The input:
/-! ### Theorem 1 -/

open GoldfeldSchinzel1975 Hoffstein1980 GSPerron DiscRootCount in
open Literature.NumberTheory.LFunctions.RealChar (charDivisorSum charDivisorSum_nonneg) in
open Literature.NumberTheory.LFunctions.Mertens (meisselMertens) in
open Literature.NumberTheory.Sieve (RankinComposed.C₀) in
/-- **Goldfeld–Schinzel 1975, Theorem 1** (discharge of `goldfeldSchinzel1975_theorem1`): for a
primitive quadratic `χ` mod `D > D₀` (`d = χ(−1) D` the fundamental discriminant with
`χ = (d/·)`) and a real zero `β ∈ (1 − 1/log D, 1)` of `L(s, χ)`,
`|(1 − β) − (6/π²) L(1,χ)/Σ' 1/a| ≤ (6/π²)(L(1,χ)/Σ' 1/a) · C · ((log log D)²/log D + (1 − β) log D)`
with an absolute `C` (`c₁ = 1`). [cite: GoldfeldSchinzel1975, Theorem 1 p. 571; proof §2 pp. 572–577] -/
theorem goldfeldSchinzel1975_theorem1_holds : goldfeldSchinzel1975_theorem1 := by
  obtain ⟨CE, hCE, hEb⟩ := GSPerron.exists_integral_hoffG_line_le
  refine ⟨1, one_pos, 12 * (163 + Real.exp (2 * (meisselMertens + 8 / Real.log 16 + 3 +
    24 * Real.exp 1 + RankinComposed.C₀)) + 4320 * CE) + 8,
    ⌈Real.exp (Real.exp (100 + 48 * (3 + 4320 * CE)))⌉₊, ?_⟩
  intro D _ hD₀ χ hquad hprim β hβlo hβ1 hLβ
  have hq2 : χ ^ 2 = 1 := MulChar.isQuadratic_iff_sq_eq_one.mp hquad
  obtain ⟨sg, hsg1, hsg, hsd⟩ := exists_sign hquad
  -- thresholds
  have huC0 : 0 ≤ 48 * (3 + 4320 * CE) := by positivity
  have hD₀' : ⌈Real.exp (Real.exp 100)⌉₊ ≤ D :=
    le_trans (Nat.ceil_mono (Real.exp_le_exp.mpr (Real.exp_le_exp.mpr (by linarith)))) hD₀
  have huC := loglog_ge hD₀
  obtain ⟨hLr0, hu100, hLexp, hLu, hΔ17, hA1, hlogA, hxD⟩ := sizes hD₀'
  have hD3 : 3 ≤ D := le_trans (by norm_num) hΔ17
  have hD1 : 1 < D := lt_of_lt_of_le (by norm_num) hΔ17
  have hfd := PrimitiveQuadratic.isFundamentalDiscriminant_sign_mul hprim hquad hsg hsg1 hD1
  obtain ⟨h0, h1, h2⟩ := primeValues_of_isPrimitive hD1 hprim hquad hsg hsg1
  have hnat : (sg * (D : ℤ)).natAbs = D := by
    rcases hsg1 with h | h <;> simp [h]
  have hcc := char_core hfd χ hq2 h0 h1 h2
  simp only [hnat] at hcc
  obtain ⟨hMA, hAM⟩ := sqrt_window D (le_trans (by norm_num) hΔ17)
  have hEb' := fun (hb : 1 / 2 ≤ β) (x : ℝ) (hx : 0 < x) => hEb hD3 hprim hb hβ1 hx
  clear hEb
  have hsqrtD : 0 < Real.sqrt (D : ℝ) :=
    Real.sqrt_pos.mpr (by exact_mod_cast lt_of_lt_of_le (by norm_num) hΔ17)
  rw [hsd]
  -- names
  set K₀ : ℝ := meisselMertens + 8 / Real.log 16 + 3 + 24 * Real.exp 1 + RankinComposed.C₀
    with hK₀
  set Lr : ℝ := Real.log (D : ℝ) with hLr
  set u : ℝ := Real.log Lr with hu
  set A : ℝ := Real.sqrt (D : ℝ) / 4 with hA
  set s : ℝ := Lr / u with hs
  set M : ℕ := Nat.sqrt ((D - 1) / 16) with hM
  set E : ℝ := Real.exp (Lr / (8 * u)) with hE
  set l : ℕ := ⌈E⌉₊ with hl
  set x : ℝ := A * s ^ 4 with hx
  set x' : ℝ := A * s ^ 2 with hx'
  set FS : ℝ := formSum (sg * (D : ℤ)) with hFS
  -- parameters
  obtain ⟨hs4, hl16, hlE, hlE', hx'Z₀, hxx'₀, hx'Ms₀, hxMs₀, hxl₀, h2s⟩ :=
    parameters hu100 hLu hLexp hs hE hl hA1 hMA hAM
  have hx'Z : (M : ℝ) + 1 ≤ x' := hx'Z₀
  have hxx' : x' ≤ x := hxx'₀
  have hx'Ms : x' ≤ ((M : ℝ) + 1) * s ^ 2 := hx'Ms₀
  have hxMs : x ≤ ((M : ℝ) + 1) * s ^ 4 := hxMs₀
  have hxl : x ≤ l * ((M : ℝ) + 1) := hxl₀
  have hxZ : (M : ℝ) + 1 ≤ x := hx'Z.trans hxx'
  have hx'l : x' ≤ l * ((M : ℝ) + 1) := hxx'.trans hxl
  have hM0r : (0 : ℝ) ≤ (M : ℝ) := Nat.cast_nonneg M
  have hM1r : (0 : ℝ) < (M : ℝ) + 1 := by linarith only [hM0r]
  have hx1 : 1 ≤ x := by linarith only [hxZ, hM0r]
  have hx'1 : 1 ≤ x' := by linarith only [hx'Z, hM0r]
  have hx0 : 0 < x := by linarith only [hx1]
  have hA0 : 0 < A := by linarith only [hA1]
  have hs0 : 0 < s := by linarith only [hs4]
  have hsne : s ≠ 0 := hs0.ne'
  have hsqne : Real.sqrt (D : ℝ) ≠ 0 := hsqrtD.ne'
  have hu0 : 0 < u := by linarith only [hu100]
  have hq0 : 0 ≤ u ^ 2 / Lr := by positivity
  have hM0 : 0 < M :=
    hM ▸ Nat.sqrt_pos.mpr (Nat.div_pos (Nat.le_sub_of_add_le hΔ17) (by norm_num))
  obtain ⟨h15, hεnum, hδhalf, hLr20, hLr1⟩ := theorem1_numerics hu100 hCE
    (le_trans (by linarith only [huC0]) huC) hLu hLexp hs
  -- `β`
  have ht0 : 0 < 1 - β := sub_pos.mpr hβ1
  have htinv : 1 - β < 1 / Lr := by linarith only [hβlo]
  have htL : (1 - β) * Lr < 1 := (lt_div_iff₀ hLr0).mp htinv
  have ht20 : 1 - β ≤ 1 / 20 := by linarith only [htinv, hLr20]
  have hβ0 : 1 / 2 < β := by linarith only [htinv, hLr20]
  -- the two core estimates
  obtain ⟨hFS1, hupX, -⟩ := hcc hΔ17 hl16 hxZ hxl
  obtain ⟨-, -, hlowX'⟩ := hcc hΔ17 hl16 hx'Z hx'l
  have hFS0 : 0 < FS := by linarith only [hFS1]
  have hFSne : FS ≠ 0 := hFS0.ne'
  -- the error terms `W`, `R`, `V'`
  obtain ⟨hWpos, hW⟩ := window_bound hu100 hLu hLexp (w := 2 * x / ((M : ℝ) + 1))
    (div_pos (by linarith only [hx0]) hM1r)
    (by rw [div_le_iff₀ hM1r]; linarith only [hxMs]) hlE
  have hR := remainder_bound (K₀ := K₀) hu100 hLu hLexp hM1r
    (hlogA ▸ Real.log_le_log hA0 hAM) hlE hlE'
  have hV' := (inv_sqrt_bound hA0 hMA hM0 hx' (by linarith only [hs4])).trans h2s
  have hW0 : 0 ≤ (Real.log (2 * x / ((M : ℝ) + 1)) + 16) / Real.log ((l : ℝ) / 2) := by
    refine div_nonneg ?_ hWpos.le
    have : 0 ≤ Real.log (2 * x / ((M : ℝ) + 1)) :=
      Real.log_nonneg (by rw [le_div_iff₀ hM1r]; linarith only [hxZ])
    linarith only [this]
  have hR0 : 0 ≤ ((M : ℝ) + 1) ^ (-(1 / Real.log l)) *
      Real.exp (2 * (Real.log (Real.log l) + K₀)) :=
    mul_nonneg (Real.rpow_nonneg hM1r.le _) (Real.exp_pos _).le
  have hV'0 : 0 ≤ 1 / (Nat.sqrt (⌊x'⌋₊ / M) : ℝ) := by positivity
  have heq0 : 0 ≤ Real.exp (2 * K₀) * (u ^ 2 / Lr) := by positivity
  have hRu : Real.exp (2 * K₀) / Lr ≤ Real.exp (2 * K₀) * (u ^ 2 / Lr) := by
    rw [div_eq_mul_one_div]
    refine mul_le_mul_of_nonneg_left (div_le_div_of_nonneg_right ?_ hLr0.le) (Real.exp_pos _).le
    exact one_le_pow₀ (by linarith only [hu100])
  -- the Perron side
  have hP := perron_identity hD3 hprim hq2 hβ0 hβ1 hLβ hx1
  have hEn := hEb' hβ0.le x hx0
  have hSPle := smoothed_sum_le (χ := χ) hq2 hβ1.le hx1
  have hN'N : ⌊x'⌋₊ ≤ ⌊x⌋₊ := Nat.floor_le_floor hxx'
  have hSPge := le_smoothed_sum (χ := χ) hq2 hβ1.le hx1 hN'N (θ := 15 / s ^ 4) (by
    intro n hn
    have hn : (n : ℝ) ≤ x' := le_trans (by exact_mod_cast (Finset.mem_Ioc.mp hn).2)
      (Nat.floor_le (by linarith only [hx'1]))
    have h1 : (n : ℝ) / x ≤ 1 / s ^ 2 := by
      rw [div_le_div_iff₀ hx0 (by positivity), one_mul, hx]
      calc (n : ℝ) * s ^ 2 ≤ x' * s ^ 2 := mul_le_mul_of_nonneg_right hn (by positivity)
        _ = A * s ^ 4 := by rw [hx']; ring
    have h2 : ((n : ℝ) / x) ^ 2 ≤ (1 / s ^ 2) ^ 2 := pow_le_pow_left₀ (by positivity) h1 2
    have h3 : (1 / s ^ 2) ^ 2 = 1 / s ^ 4 := by rw [one_div_pow, ← pow_mul]
    rw [h3] at h2
    have h4 : 15 * ((n : ℝ) / x) ^ 2 ≤ 15 * (1 / s ^ 4) := mul_le_mul_of_nonneg_left h2 (by norm_num)
    calc 15 * ((n : ℝ) / x) ^ 2 ≤ 15 * (1 / s ^ 4) := h4
      _ = 15 / s ^ 4 := mul_one_div _ _)
  -- `x^{1−β}`, `x^{−β}`
  have hlogx : Real.log x ≤ Lr := Real.log_le_log hx0 hxD
  have hlogx0 : 0 ≤ Real.log x := Real.log_nonneg hx1
  have htl : (1 - β) * Real.log x ≤ (1 - β) * Lr := mul_le_mul_of_nonneg_left hlogx ht0.le
  have htl1 : (1 - β) * Real.log x ≤ 1 := by linarith only [htl, htL]
  have htl0 : 0 ≤ (1 - β) * Real.log x := mul_nonneg ht0.le hlogx0
  have hxr : x ^ (1 - β) = Real.exp ((1 - β) * Real.log x) := by
    rw [Real.rpow_def_of_pos hx0, mul_comm]
  have hxr1 : 1 ≤ x ^ (1 - β) := Real.one_le_rpow hx1 ht0.le
  have hxr2 : x ^ (1 - β) ≤ 1 + 2 * ((1 - β) * Real.log x) := by
    rw [hxr]
    have h := Real.abs_exp_sub_one_sub_id_le (x := (1 - β) * Real.log x)
      (by rw [abs_of_nonneg htl0]; exact htl1)
    have h' := (abs_le.mp h).2
    have ht2 : ((1 - β) * Real.log x) ^ 2 ≤ (1 - β) * Real.log x := by
      nlinarith only [htl0, htl1]
    linarith only [h', ht2]
  have hxre : x ^ (1 - β) ≤ Real.exp 1 := by
    rw [hxr]; exact Real.exp_le_exp.mpr htl1
  have hxβ : x ^ (-β) ≤ Real.exp 1 / x := by
    rw [show -β = (1 - β) + (-1 : ℝ) by ring, Real.rpow_add hx0, Real.rpow_neg_one,
      ← div_eq_mul_inv]
    exact div_le_div_of_nonneg_right hxre hx0.le
  -- the error of the shifted line
  set Eint : ℂ := ∫ y : ℝ, hoffG χ β x (↑(-β) + y * I) with hEint
  have hεE : |720 / (2 * Real.pi) * Eint.re| ≤ 4320 * CE * (u ^ 2 / Lr) := by
    have h1 : |Eint.re| ≤ ‖Eint‖ := Complex.abs_re_le_norm Eint
    have h2 : ‖Eint‖ ≤ CE * (Real.sqrt D * (2 * Lr + 1)) * (Real.exp 1 / x) :=
      hEn.trans (mul_le_mul_of_nonneg_left hxβ (by positivity))
    have h3 : CE * (Real.sqrt D * (2 * Lr + 1)) * (Real.exp 1 / x) =
        CE * (4 * Real.exp 1 * (2 * Lr + 1) / s ^ 4) := by
      rw [hx, hA]; field_simp
    have h720 : (0 : ℝ) < 720 / (2 * Real.pi) := by positivity
    rw [abs_mul, abs_of_pos h720]
    calc 720 / (2 * Real.pi) * |Eint.re| ≤ 720 / (2 * Real.pi) * (CE * (4 * Real.exp 1 *
        (2 * Lr + 1) / s ^ 4)) :=
          mul_le_mul_of_nonneg_left (h1.trans (h2.trans h3.le)) h720.le
      _ ≤ 4320 * CE * (u ^ 2 / Lr) := hεnum
  -- `Π(β)`
  obtain ⟨hP1, hP2⟩ := pi_factor_bounds ht0.le ht20
  have hb3 : (0 : ℝ) < 2 + (1 - β) := by linarith only [hβ1]
  have hb4 : (0 : ℝ) < 3 + (1 - β) := by linarith only [hβ1]
  have hb5 : (0 : ℝ) < 4 + (1 - β) := by linarith only [hβ1]
  have hb6 : (0 : ℝ) < 5 + (1 - β) := by linarith only [hβ1]
  have hb7 : (0 : ℝ) < 6 + (1 - β) := by linarith only [hβ1]
  have hP0 : 0 < 720 / ((2 + (1 - β)) * (3 + (1 - β)) * (4 + (1 - β)) * (5 + (1 - β)) *
      (6 + (1 - β))) :=
    div_pos (by norm_num) (mul_pos (mul_pos (mul_pos (mul_pos hb3 hb4) hb5) hb6) hb7)
  -- `(1−β)(Σ − E) = L(1) x^{1−β} Π`
  set SP := ∑ n ∈ Ioc 0 ⌊x⌋₊, charDivisorSum χ n * (n : ℝ) ^ (-β) * hoffPoly ((n : ℝ) / x)
    with hSP
  have hQ : (1 - β) * (SP - 720 / (2 * Real.pi) * Eint.re) =
      (χ.LFunction 1).re * x ^ (1 - β) *
        (720 / ((2 + (1 - β)) * (3 + (1 - β)) * (4 + (1 - β)) * (5 + (1 - β)) * (6 + (1 - β)))) := by
    rw [hP, add_sub_cancel_right]
    have hb1 : (1 : ℝ) - β ≠ 0 := ht0.ne'
    have e3 : (2 : ℝ) + (1 - β) = 3 - β := by ring
    have e4 : (3 : ℝ) + (1 - β) = 4 - β := by ring
    have e5 : (4 : ℝ) + (1 - β) = 5 - β := by ring
    have e6 : (5 : ℝ) + (1 - β) = 6 - β := by ring
    have e7 : (6 : ℝ) + (1 - β) = 7 - β := by ring
    have hb3' : (3 : ℝ) - β ≠ 0 := by rw [← e3]; exact hb3.ne'
    have hb4' : (4 : ℝ) - β ≠ 0 := by rw [← e4]; exact hb4.ne'
    have hb5' : (5 : ℝ) - β ≠ 0 := by rw [← e5]; exact hb5.ne'
    have hb6' : (6 : ℝ) - β ≠ 0 := by rw [← e6]; exact hb6.ne'
    have hb7' : (7 : ℝ) - β ≠ 0 := by rw [← e7]; exact hb7.ne'
    rw [e3, e4, e5, e6, e7]
    field_simp
  -- bounds for `Σ − E`
  have hpi : 1 ≤ Real.pi ^ 2 / 6 := by
    have h3 := Real.pi_gt_three
    rw [le_div_iff₀ (by norm_num)]; nlinarith only [h3]
  have hq6 : u ^ 2 / Lr ≤ 1 / 6 := by
    have : 3 * (u ^ 2 / Lr) ≤ (3 + 4320 * CE) * (u ^ 2 / Lr) :=
      mul_le_mul_of_nonneg_right (by linarith only [hCE]) hq0
    linarith only [this, hδhalf]
  have hθ1 : 15 / s ^ 4 ≤ 1 := by linarith only [h15, hq6]
  have hQlo := main_lower hSPge hlowX' hεE hFS1 hpi (by positivity) hθ1 hV'0
  have hQhi := main_upper hSPle hupX hεE hFS1 hxr1 hpi hR0
  -- solve
  have hcFS : 0 < Real.pi ^ 2 / 6 * FS := by positivity
  have hδ₁0 : 0 ≤ 1 / (Nat.sqrt (⌊x'⌋₊ / M) : ℝ) + 15 / s ^ 4 + 4320 * CE * (u ^ 2 / Lr) := by
    positivity
  have hδ₁ : 1 / (Nat.sqrt (⌊x'⌋₊ / M) : ℝ) + 15 / s ^ 4 + 4320 * CE * (u ^ 2 / Lr) ≤ 1 / 2 := by
    linarith only [hV', h15, hδhalf]
  have hδ₂0 : 0 ≤ 2 * ((Real.log (2 * x / ((M : ℝ) + 1)) + 16) / Real.log ((l : ℝ) / 2)) +
      ((M : ℝ) + 1) ^ (-(1 / Real.log l)) * Real.exp (2 * (Real.log (Real.log l) + K₀)) +
      4320 * CE * (u ^ 2 / Lr) :=
    add_nonneg (add_nonneg (mul_nonneg zero_le_two hW0) hR0) (by positivity)
  have hmain := main_algebra ht0 hcFS hP0 hP1 hP2 hxr1 hxr2 htl0 htl1 hδ₁ hδ₁0 hδ₂0 hQ
    hQlo hQhi
  -- translate
  have hm : 6 / Real.pi ^ 2 * (χ.LFunction 1).re / FS =
      (χ.LFunction 1).re / (Real.pi ^ 2 / 6 * FS) := by
    field_simp
  rw [hm]
  refine hmain.trans ?_
  have hm0 : 0 ≤ (χ.LFunction 1).re / (Real.pi ^ 2 / 6 * FS) := by
    -- from `hQ`: `L(1) x^{1−β} Π = (1−β)(Σ − E) > 0`
    have hQ0 : 0 < SP - 720 / (2 * Real.pi) * Eint.re :=
      lt_of_lt_of_le (mul_pos hcFS (by linarith only [hδ₁])) hQlo
    have hprod : 0 < (χ.LFunction 1).re * (x ^ (1 - β) * (720 / ((2 + (1 - β)) * (3 + (1 - β)) *
        (4 + (1 - β)) * (5 + (1 - β)) * (6 + (1 - β))))) := by
      rw [← mul_assoc, ← hQ]; exact mul_pos ht0 hQ0
    have hL1 : 0 < (χ.LFunction 1).re :=
      (mul_pos_iff_of_pos_right (mul_pos (by linarith only [hxr1]) hP0)).mp hprod
    positivity
  rw [mul_assoc ((χ.LFunction 1).re / (Real.pi ^ 2 / 6 * FS))]
  refine mul_le_mul_of_nonneg_left ?_ hm0
  -- `2 tl + 6 δ₁ + 6 t + 6 δ₂ ≤ C (u²/L + t L)`
  have hδ₂ : 2 * ((Real.log (2 * x / ((M : ℝ) + 1)) + 16) / Real.log ((l : ℝ) / 2)) +
      ((M : ℝ) + 1) ^ (-(1 / Real.log l)) * Real.exp (2 * (Real.log (Real.log l) + K₀)) +
      4320 * CE * (u ^ 2 / Lr) ≤ (163 + Real.exp (2 * K₀) + 4320 * CE) * (u ^ 2 / Lr) := by
    linarith only [hW, hR.trans hRu, hq0]
  have hδ₁' : 1 / (Nat.sqrt (⌊x'⌋₊ / M) : ℝ) + 15 / s ^ 4 + 4320 * CE * (u ^ 2 / Lr) ≤
      (163 + Real.exp (2 * K₀) + 4320 * CE) * (u ^ 2 / Lr) := by
    linarith only [hV', h15, hq0, heq0]
  have htt : (1 - β) ≤ (1 - β) * Lr := le_mul_of_one_le_right ht0.le hLr1
  have htLr0 : 0 ≤ (1 - β) * Lr := mul_nonneg ht0.le hLr0.le
  have hk1 : 0 ≤ Real.exp (2 * K₀) * ((1 - β) * Lr) := mul_nonneg (Real.exp_pos _).le htLr0
  have hk2 : 0 ≤ CE * ((1 - β) * Lr) := mul_nonneg hCE.le htLr0
  have hk3 : 0 ≤ CE * (u ^ 2 / Lr) := mul_nonneg hCE.le hq0
  linarith only [hδ₂, hδ₁', htl, htt, hq0, heq0, htLr0, hk1, hk2, hk3]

Aim of the exercise: Retype, in the same exact form, the lines of the material above from the line holding "have htl1 : (1" through the line holding "rw [Real.rpow_def_of_pos hx0, mul_comm]".

Result of this exercise:
  have htl1 : (1 - β) * Real.log x ≤ 1 := by linarith only [htl, htL]
  have htl0 : 0 ≤ (1 - β) * Real.log x := mul_nonneg ht0.le hlogx0
  have hxr : x ^ (1 - β) = Real.exp ((1 - β) * Real.log x) := by
    rw [Real.rpow_def_of_pos hx0, mul_comm]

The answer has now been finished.